Question

How do you solve \[{{\log }_{2}}n=\dfrac{1}{3}{{\log }_{2}}27+{{\log }_{2}}36\]?

Answer 1

Hint: In this problem, we have to solve the given logarithmic expression, and find the value of n. We should use some logarithmic rules to solve this problem.
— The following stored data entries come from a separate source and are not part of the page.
/-- **The engine ⟺ the Paley-ETF restricted isometry property beyond the square-root bottleneck** (as
`∃`-statements over the exponents): `stub_paleyFlatRIP` holds iff there are `κ, δ > 0` such that for all
large primes `p`, all `S ⊆ [0,p)` with `#S ≤ p^{1/2+δ}` and all `x : S → ℂ`,
`|Σ_{a,b∈S} χ_p(a−b) x_a conj(x_b)| ≤ p^{1/2−κ}‖x‖²` — equivalently `δ_K(Φ_p) ≤ p^{−κ}` at order
`K = p^{1/2+δ}` for the Paley ETF `Φ_p` (BFMW 2013 §6; Bandeira–Mixon–Moreira 2017; Conjecture 14 of
arXiv:2603.29571, open).  `→`: reflection + block polarisation; `←`: sesquilinear polarisation ⇒ flat
Paley-graph discrepancy ⇒ engine (`flatRIP_iff_paleyDiffDiscrepancy`). [folklore] -/
theorem flatRIP_iff_paleyHermRIP :
    (∃ κ : ℝ, 0 < κ ∧ ∃ δ₁ : ℝ, 0 < δ₁ ∧ ∃ p₁ : ℕ, ∀ (p : ℕ) [Fact p.Prime], p₁ ≤ p →
      ∀ (S : Finset ℕ), (∀ a ∈ S, a < p) → (S.card : ℝ) ≤ (p : ℝ) ^ (1 / 2 + δ₁) →
      ∀ (w : ℕ → ℂ), ‖paleyForm p S w‖ ≤ (p : ℝ) ^ (1 / 2 - κ) * ∑ a ∈ S, ‖w a‖ ^ 2) ↔
    (∃ κ : ℝ, 0 < κ ∧ ∃ δ : ℝ, 0 < δ ∧ ∃ p₁ : ℕ, ∀ (p : ℕ) [Fact p.Prime], p₁ ≤ p →
      ∀ (S : Finset ℕ), (∀ a ∈ S, a < p) → (S.card : ℝ) ≤ (p : ℝ) ^ (1 / 2 + δ) →
      ∀ (x : ℕ → ℂ), ‖∑ a ∈ S, ∑ b ∈ S, ((legendreSym p ((a : ℤ) - b) : ℤ) : ℂ) * x a * conj (x b)‖ ≤
        (p : ℝ) ^ (1 / 2 - κ) * ∑ a ∈ S, ‖x a‖ ^ 2) :=
  ⟨paleyHermRIP_of_flatRIP,
    fun h => flatRIP_iff_paleyDiffDiscrepancy.2 (paleyDiffDiscrepancy_of_paleyHermRIP h)⟩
We can see that one of the logarithmic terms has coefficient, we can get rid of it using the rule \[a\log n=\log {{n}^{a}}\] , we can then add the both logarithmic terms using the rule \[{{\log }_{x}}\left( n \right)+{{\log }_{x}}\left( m \right)={{\log }_{x}}\left( m\times n \right)\], we can then cancel the similar terms to get the value of n.

Complete step by step solution:
We know the given expression is,
 \[{{\log }_{2}}n=\dfrac{1}{3}{{\log }_{2}}27+{{\log }_{2}}36\]
We can now use some of the logarithmic rules to solve the given expression.
We can see that one of the logarithmic terms has coefficient, we can get rid of it using the rule
\[a\log n=\log {{n}^{a}}\]
We can now apply the above rule in the given expression, we get
\[\Rightarrow {{\log }_{2}}n={{\log }_{2}}{{\left( 27 \right)}^{\dfrac{1}{3}}}+{{\log }_{2}}36\]
We can now write the above step as,
\[\begin{align}
  & \Rightarrow {{\log }_{2}}n={{\log }_{2}}\sqrt[3]{27}+{{\log }_{2}}36 \\
 & \Rightarrow {{\log }_{2}}n={{\log }_{2}}3+{{\log }_{2}}36\text{ }\because {{3}^{3}}=9 \\
\end{align}\]
We can now add the above step using the rule,
\[{{\log }_{x}}\left( n \right)+{{\log }_{x}}\left( m \right)={{\log }_{x}}\left( m\times n \right)\]
We can now apply this rule, we get
\[\Rightarrow {{\log }_{2}}n={{\log }_{2}}\left( 3\times 36 \right)\]
We can now multiply the terms inside the brackets, we get
\[\Rightarrow {{\log }_{2}}n={{\log }_{2}}108\]
We can see that, in the above terms we have similar log terms, we can cancel them
\[\Rightarrow n=108\]
Therefore, the value of n = 108.

Note: Students make mistakes, while using the logarithmic rules to simplify the problem, we should always remember the logarithmic rules to solve these types of problems like \[{{\log }_{x}}\left( n \right)+{{\log }_{x}}\left( m \right)={{\log }_{x}}\left( m\times n \right)\] and \[a\log n=\log {{n}^{a}}\]. We should also know some perfect cube terms which are used in this problem.